» DATA UNDER STUDY
§

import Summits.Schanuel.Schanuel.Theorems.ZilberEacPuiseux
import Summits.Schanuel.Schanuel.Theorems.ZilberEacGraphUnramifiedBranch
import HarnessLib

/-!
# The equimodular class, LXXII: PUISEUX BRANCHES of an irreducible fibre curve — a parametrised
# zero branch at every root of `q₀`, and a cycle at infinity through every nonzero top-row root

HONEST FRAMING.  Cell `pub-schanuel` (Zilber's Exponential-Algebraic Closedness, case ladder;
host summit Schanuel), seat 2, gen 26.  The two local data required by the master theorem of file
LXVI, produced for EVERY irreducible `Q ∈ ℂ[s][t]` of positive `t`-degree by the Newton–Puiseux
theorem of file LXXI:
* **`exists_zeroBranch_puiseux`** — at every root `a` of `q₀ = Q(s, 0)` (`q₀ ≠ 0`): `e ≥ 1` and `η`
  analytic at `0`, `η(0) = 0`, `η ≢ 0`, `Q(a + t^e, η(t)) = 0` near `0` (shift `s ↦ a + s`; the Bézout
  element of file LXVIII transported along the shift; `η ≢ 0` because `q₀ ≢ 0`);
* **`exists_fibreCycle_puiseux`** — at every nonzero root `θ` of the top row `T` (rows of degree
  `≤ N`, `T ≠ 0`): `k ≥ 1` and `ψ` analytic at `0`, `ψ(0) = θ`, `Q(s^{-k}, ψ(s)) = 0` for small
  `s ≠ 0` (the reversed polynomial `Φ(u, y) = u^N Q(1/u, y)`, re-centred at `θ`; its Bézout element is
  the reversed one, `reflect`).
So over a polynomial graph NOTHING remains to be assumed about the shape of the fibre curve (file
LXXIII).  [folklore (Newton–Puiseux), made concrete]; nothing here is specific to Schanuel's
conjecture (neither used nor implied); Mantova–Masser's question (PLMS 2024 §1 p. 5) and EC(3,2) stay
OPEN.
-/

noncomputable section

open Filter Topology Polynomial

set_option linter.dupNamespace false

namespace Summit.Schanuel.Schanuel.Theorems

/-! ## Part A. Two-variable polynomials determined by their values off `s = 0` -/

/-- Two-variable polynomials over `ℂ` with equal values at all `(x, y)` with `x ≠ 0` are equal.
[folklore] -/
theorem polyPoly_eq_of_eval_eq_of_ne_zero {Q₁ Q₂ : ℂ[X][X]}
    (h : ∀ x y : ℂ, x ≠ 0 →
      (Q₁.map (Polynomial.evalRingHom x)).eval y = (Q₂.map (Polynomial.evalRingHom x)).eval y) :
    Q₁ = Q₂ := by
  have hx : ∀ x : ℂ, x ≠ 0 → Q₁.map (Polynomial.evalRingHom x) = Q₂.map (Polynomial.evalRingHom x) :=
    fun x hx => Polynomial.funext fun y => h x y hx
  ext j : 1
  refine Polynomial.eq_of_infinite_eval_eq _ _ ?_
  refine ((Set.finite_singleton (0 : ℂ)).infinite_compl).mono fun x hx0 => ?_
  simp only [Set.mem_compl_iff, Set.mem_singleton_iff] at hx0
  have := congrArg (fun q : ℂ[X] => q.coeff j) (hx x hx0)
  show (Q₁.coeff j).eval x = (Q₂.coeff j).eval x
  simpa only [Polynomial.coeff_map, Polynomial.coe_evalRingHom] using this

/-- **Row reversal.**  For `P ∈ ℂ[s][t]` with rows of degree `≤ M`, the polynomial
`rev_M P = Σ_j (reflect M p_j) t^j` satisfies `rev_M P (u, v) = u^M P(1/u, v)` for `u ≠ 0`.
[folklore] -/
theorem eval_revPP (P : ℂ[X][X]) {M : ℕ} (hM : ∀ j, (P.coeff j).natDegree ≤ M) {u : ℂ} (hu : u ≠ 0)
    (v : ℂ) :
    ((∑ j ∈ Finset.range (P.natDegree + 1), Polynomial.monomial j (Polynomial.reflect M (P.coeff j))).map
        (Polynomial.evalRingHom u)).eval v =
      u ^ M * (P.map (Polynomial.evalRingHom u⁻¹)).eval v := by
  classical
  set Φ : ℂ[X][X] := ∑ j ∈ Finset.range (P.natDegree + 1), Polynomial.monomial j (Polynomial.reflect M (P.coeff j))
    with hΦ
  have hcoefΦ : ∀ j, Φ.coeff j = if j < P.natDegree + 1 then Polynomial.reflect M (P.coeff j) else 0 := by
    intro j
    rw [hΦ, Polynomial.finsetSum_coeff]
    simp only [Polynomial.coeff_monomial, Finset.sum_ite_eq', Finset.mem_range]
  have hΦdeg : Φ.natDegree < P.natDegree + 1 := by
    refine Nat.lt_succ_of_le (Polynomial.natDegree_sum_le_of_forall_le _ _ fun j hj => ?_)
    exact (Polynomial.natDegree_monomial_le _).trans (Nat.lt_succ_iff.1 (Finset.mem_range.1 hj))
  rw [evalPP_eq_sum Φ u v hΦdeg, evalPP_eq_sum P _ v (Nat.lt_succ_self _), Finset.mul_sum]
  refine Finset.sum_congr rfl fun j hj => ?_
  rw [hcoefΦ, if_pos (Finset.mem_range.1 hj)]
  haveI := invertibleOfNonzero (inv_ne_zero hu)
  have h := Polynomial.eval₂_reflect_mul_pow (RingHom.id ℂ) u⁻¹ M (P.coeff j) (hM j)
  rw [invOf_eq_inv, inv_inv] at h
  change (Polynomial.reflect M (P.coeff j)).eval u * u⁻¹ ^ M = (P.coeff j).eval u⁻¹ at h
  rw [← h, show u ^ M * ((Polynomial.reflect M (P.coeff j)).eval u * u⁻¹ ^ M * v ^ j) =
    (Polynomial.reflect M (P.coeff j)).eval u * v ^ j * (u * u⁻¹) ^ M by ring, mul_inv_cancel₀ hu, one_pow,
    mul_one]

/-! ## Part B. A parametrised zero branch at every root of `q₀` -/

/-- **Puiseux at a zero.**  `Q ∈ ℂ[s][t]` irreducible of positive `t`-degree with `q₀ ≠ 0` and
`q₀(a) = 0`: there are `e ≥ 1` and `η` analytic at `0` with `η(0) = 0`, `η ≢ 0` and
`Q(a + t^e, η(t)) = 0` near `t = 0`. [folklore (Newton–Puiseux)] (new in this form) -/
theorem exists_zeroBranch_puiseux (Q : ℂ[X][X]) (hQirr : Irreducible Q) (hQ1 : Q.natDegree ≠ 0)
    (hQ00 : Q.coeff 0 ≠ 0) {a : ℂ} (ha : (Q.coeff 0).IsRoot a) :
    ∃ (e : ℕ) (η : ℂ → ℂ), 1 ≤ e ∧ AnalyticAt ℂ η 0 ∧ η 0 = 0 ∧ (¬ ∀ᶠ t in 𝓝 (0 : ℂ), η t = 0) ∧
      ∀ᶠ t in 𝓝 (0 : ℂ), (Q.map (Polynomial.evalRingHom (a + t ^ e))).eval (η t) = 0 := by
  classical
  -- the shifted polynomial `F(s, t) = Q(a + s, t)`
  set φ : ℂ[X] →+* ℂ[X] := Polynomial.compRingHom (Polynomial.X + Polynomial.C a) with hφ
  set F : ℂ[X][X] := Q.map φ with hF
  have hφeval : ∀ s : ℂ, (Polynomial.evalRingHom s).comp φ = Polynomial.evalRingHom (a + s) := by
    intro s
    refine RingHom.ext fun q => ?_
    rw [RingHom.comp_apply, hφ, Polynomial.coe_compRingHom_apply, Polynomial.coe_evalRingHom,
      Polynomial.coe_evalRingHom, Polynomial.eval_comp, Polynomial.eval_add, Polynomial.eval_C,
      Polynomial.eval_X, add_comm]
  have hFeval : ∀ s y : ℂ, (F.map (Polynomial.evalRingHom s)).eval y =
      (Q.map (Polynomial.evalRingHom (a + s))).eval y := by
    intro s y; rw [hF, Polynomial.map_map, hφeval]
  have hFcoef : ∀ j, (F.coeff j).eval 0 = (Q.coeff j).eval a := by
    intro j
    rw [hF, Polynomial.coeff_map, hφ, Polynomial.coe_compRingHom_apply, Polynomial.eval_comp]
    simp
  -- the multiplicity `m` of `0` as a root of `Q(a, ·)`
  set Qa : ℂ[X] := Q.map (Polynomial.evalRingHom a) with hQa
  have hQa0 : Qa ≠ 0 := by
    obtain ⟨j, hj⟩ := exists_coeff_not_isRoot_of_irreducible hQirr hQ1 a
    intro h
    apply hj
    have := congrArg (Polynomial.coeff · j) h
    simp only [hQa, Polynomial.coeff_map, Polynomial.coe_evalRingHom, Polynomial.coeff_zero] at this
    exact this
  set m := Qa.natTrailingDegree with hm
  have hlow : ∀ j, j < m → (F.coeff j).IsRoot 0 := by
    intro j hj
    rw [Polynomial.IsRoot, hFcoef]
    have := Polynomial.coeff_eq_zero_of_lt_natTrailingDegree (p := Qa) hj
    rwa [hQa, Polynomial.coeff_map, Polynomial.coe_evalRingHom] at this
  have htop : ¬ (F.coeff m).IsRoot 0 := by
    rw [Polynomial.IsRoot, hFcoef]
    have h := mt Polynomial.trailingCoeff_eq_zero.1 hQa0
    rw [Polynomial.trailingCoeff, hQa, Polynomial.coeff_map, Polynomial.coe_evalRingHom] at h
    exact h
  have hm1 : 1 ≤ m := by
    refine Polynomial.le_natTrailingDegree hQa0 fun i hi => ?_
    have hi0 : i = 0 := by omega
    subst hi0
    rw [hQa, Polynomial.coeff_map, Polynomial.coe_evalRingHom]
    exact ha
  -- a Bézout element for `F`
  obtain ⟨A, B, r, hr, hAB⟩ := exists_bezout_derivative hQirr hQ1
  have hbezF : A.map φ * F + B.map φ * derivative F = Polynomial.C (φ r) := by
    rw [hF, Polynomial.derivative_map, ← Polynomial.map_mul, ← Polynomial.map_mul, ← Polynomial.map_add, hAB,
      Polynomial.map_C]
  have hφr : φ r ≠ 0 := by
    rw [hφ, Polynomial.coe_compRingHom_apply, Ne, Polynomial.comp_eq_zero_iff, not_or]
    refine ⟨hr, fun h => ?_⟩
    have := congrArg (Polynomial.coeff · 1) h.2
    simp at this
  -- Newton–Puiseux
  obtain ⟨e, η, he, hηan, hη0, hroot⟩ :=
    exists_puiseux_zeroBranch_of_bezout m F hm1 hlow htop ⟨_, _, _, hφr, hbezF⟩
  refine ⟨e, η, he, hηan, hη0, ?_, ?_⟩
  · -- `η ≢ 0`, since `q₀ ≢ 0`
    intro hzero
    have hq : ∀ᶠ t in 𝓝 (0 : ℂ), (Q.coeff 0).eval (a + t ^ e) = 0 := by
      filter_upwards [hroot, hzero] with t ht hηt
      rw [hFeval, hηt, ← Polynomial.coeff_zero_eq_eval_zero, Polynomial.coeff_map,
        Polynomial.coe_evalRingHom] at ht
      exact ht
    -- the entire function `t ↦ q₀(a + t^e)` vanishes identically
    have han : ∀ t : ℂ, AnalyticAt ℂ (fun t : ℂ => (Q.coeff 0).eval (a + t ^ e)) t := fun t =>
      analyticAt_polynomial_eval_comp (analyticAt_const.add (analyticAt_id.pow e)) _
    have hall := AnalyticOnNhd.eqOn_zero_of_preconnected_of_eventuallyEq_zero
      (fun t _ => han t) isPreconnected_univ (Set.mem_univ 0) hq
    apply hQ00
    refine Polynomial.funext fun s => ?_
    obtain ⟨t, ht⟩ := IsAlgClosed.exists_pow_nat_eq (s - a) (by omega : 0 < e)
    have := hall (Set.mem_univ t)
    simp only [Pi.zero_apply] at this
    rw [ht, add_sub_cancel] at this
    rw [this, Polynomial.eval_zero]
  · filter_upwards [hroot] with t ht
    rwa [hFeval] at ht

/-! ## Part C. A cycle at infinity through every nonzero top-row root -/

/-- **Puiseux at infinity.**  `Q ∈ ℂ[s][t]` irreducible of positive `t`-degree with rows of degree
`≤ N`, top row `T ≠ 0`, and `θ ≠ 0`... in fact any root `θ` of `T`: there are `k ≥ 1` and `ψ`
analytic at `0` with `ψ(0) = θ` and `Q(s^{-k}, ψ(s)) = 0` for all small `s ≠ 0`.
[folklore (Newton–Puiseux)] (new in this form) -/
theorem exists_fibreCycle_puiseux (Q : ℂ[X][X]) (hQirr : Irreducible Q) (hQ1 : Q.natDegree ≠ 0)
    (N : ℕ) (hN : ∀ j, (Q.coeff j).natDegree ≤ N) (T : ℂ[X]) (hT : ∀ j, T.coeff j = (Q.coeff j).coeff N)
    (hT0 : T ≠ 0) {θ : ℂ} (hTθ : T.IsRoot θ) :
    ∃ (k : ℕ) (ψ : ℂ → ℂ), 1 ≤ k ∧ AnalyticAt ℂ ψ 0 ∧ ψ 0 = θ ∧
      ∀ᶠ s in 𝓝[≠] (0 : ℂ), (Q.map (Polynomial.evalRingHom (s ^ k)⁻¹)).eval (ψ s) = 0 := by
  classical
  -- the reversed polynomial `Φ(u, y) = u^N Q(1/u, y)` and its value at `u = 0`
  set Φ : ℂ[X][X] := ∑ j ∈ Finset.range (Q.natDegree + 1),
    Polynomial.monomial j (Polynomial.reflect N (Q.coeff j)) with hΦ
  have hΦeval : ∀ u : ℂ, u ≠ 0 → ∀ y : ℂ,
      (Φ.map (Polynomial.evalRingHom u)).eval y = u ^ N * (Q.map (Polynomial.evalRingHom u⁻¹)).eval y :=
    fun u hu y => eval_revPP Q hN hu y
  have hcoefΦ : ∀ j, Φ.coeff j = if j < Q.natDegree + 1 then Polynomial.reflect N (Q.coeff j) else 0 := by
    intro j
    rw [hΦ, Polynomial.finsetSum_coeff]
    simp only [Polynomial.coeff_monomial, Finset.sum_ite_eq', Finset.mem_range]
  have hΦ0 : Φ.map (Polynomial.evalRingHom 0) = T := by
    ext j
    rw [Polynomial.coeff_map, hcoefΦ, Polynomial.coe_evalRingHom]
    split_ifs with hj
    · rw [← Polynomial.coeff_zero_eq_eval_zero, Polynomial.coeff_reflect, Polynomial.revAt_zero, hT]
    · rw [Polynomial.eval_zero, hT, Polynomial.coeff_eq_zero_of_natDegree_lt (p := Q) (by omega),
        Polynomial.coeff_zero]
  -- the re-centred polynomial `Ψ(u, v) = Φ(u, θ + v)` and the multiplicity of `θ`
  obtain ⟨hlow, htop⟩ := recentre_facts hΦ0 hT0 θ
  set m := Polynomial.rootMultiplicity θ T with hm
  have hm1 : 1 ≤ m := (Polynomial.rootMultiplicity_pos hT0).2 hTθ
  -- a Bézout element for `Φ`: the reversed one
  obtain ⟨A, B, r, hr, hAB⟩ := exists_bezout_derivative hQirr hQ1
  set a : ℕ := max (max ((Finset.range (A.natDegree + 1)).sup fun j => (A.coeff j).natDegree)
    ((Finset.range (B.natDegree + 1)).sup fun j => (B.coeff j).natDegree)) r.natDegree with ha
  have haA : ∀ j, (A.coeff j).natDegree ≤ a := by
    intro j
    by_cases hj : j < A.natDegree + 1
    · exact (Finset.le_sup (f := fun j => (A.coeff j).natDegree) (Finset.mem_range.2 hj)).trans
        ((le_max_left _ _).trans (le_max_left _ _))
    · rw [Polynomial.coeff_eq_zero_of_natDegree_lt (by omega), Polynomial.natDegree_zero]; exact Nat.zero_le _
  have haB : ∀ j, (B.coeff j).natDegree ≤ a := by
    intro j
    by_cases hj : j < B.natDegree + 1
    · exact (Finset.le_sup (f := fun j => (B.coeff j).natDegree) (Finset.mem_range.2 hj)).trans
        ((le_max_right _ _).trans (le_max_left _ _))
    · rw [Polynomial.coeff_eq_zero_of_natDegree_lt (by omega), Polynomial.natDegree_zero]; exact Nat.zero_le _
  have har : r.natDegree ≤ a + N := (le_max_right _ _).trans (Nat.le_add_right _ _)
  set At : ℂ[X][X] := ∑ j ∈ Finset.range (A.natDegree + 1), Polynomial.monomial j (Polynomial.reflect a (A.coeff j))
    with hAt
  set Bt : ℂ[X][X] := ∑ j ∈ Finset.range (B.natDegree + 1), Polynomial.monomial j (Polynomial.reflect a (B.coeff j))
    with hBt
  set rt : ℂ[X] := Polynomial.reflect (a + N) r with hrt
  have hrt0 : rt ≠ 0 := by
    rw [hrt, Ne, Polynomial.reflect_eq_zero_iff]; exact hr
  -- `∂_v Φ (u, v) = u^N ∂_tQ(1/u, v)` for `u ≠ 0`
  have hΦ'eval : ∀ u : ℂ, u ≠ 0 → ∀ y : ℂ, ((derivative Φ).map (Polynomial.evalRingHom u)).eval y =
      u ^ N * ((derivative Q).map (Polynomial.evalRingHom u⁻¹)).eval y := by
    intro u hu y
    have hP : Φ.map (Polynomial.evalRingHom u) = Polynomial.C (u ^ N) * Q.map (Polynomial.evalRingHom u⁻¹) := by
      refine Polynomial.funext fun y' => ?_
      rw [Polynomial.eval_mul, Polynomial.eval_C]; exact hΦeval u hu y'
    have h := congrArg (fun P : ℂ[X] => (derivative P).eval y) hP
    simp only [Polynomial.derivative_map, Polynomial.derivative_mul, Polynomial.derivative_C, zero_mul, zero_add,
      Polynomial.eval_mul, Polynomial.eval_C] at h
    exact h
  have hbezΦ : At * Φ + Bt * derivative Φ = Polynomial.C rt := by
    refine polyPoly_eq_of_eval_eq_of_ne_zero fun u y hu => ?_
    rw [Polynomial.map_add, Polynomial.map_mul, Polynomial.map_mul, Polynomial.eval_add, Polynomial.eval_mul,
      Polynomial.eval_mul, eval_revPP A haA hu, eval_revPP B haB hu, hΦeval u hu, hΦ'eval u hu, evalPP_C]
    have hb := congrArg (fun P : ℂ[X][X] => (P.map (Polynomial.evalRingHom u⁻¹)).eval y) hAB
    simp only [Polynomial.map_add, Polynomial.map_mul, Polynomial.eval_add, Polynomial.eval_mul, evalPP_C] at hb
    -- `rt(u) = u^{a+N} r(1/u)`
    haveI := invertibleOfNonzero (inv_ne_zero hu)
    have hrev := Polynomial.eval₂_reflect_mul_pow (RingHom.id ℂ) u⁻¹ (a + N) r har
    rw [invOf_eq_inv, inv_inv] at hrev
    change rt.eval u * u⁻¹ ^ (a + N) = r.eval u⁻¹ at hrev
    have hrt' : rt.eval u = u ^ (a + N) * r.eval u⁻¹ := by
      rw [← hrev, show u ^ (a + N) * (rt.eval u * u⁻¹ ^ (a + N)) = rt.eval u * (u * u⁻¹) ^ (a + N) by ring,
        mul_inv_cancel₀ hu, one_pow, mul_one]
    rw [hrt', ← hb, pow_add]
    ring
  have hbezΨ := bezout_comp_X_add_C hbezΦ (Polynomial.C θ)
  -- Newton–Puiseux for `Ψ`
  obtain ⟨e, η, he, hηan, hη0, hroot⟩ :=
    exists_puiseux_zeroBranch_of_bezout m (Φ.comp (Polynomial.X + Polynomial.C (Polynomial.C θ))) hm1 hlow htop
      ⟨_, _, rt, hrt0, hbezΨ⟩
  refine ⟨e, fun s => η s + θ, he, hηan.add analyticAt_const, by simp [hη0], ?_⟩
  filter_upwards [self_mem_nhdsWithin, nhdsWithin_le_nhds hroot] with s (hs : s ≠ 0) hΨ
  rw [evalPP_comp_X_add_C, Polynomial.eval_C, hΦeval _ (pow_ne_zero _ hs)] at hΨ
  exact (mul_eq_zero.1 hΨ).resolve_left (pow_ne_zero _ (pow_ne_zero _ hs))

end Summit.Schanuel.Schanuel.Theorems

§

» WORK TASK
Please say how many lines in the records above contain the word "curve", and give only that number.

» RESULT FOR THIS TASK
2